Work task >> Gather, from the data below, each line in which the word "cite" occurs.

Data for review >>

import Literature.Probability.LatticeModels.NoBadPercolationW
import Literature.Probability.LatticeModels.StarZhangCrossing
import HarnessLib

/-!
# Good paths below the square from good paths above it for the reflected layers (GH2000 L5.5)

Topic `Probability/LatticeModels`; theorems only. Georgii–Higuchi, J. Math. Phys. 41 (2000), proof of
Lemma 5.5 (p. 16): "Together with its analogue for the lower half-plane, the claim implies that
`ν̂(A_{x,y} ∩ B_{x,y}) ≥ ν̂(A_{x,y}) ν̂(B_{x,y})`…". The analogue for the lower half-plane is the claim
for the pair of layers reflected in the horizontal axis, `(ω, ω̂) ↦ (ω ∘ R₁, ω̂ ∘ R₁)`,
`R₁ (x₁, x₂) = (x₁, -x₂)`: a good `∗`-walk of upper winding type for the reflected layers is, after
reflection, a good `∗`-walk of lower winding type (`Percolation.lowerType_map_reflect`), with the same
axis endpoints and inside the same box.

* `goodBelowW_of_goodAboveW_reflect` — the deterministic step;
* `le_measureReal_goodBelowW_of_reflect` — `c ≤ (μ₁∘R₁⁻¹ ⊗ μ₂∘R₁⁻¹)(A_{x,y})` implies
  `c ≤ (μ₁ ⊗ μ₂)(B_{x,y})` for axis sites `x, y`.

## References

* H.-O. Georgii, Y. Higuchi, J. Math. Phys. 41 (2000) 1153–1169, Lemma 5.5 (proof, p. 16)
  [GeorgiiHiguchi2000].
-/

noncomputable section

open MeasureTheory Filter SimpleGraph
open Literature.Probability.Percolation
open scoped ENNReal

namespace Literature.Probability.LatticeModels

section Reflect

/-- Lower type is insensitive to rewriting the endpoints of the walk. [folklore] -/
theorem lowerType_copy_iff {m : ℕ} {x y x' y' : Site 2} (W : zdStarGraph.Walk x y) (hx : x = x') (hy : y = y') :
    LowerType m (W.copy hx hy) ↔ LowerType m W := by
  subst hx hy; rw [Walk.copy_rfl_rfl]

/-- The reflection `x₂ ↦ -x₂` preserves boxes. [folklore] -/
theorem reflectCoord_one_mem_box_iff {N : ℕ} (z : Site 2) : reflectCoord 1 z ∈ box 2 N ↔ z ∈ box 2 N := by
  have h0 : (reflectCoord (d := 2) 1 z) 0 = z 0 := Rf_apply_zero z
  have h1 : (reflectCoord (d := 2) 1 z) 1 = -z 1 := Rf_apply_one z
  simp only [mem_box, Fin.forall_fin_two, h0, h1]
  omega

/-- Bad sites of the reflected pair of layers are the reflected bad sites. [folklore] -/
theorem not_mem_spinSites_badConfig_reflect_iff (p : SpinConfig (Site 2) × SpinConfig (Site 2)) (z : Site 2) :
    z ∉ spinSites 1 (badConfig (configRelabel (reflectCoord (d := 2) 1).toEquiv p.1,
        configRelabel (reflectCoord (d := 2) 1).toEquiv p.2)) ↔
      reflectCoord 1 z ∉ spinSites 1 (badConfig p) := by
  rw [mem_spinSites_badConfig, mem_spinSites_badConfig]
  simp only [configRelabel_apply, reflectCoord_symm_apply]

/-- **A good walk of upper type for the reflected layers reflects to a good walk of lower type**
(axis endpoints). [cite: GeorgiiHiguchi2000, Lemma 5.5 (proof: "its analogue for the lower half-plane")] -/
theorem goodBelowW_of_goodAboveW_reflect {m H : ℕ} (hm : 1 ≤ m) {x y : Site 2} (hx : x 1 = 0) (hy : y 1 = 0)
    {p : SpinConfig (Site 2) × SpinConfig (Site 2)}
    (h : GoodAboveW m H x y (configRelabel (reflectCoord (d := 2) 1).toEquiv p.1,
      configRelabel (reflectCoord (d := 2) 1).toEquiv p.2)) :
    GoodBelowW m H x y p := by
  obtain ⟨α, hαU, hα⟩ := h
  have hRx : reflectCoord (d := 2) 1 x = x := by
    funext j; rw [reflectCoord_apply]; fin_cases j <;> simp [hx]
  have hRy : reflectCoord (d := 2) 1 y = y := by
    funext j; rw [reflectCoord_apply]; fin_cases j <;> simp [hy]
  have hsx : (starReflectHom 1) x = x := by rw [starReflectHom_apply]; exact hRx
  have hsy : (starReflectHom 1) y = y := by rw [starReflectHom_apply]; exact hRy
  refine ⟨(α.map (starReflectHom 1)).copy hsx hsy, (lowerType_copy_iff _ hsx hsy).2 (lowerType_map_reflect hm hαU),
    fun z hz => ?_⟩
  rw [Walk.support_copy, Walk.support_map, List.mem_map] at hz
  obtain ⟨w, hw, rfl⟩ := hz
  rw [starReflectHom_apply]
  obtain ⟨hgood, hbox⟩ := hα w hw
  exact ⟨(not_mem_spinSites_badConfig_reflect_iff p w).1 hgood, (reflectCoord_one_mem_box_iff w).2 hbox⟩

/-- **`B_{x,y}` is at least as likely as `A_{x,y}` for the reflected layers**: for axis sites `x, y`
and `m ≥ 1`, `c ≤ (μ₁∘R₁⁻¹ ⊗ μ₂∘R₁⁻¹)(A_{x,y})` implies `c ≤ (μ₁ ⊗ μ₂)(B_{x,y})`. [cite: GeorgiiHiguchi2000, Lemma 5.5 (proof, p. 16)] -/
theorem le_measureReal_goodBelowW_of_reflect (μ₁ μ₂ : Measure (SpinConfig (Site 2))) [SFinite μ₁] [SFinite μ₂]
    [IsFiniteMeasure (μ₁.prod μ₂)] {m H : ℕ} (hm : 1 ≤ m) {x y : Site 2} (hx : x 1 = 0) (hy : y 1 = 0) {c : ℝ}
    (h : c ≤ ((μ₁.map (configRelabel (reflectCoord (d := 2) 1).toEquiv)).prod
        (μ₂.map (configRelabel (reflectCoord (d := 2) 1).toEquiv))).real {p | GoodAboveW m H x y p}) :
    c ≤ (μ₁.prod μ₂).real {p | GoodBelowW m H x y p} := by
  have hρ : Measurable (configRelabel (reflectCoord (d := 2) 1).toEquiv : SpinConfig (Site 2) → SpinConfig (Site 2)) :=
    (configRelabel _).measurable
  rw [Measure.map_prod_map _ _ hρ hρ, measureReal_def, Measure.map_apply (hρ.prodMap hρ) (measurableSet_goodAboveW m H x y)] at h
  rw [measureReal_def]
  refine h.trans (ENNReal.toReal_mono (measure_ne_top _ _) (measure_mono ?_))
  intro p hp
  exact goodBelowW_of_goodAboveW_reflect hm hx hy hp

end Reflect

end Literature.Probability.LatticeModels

Response area >>
(axis endpoints). [cite: GeorgiiHiguchi2000, Lemma 5.5 (proof: "its analogue for the lower half-plane")] -/
and `m ≥ 1`, `c ≤ (μ₁∘R₁⁻¹ ⊗ μ₂∘R₁⁻¹)(A_{x,y})` implies `c ≤ (μ₁ ⊗ μ₂)(B_{x,y})`. [cite: GeorgiiHiguchi2000, Lemma 5.5 (proof, p. 16)] -/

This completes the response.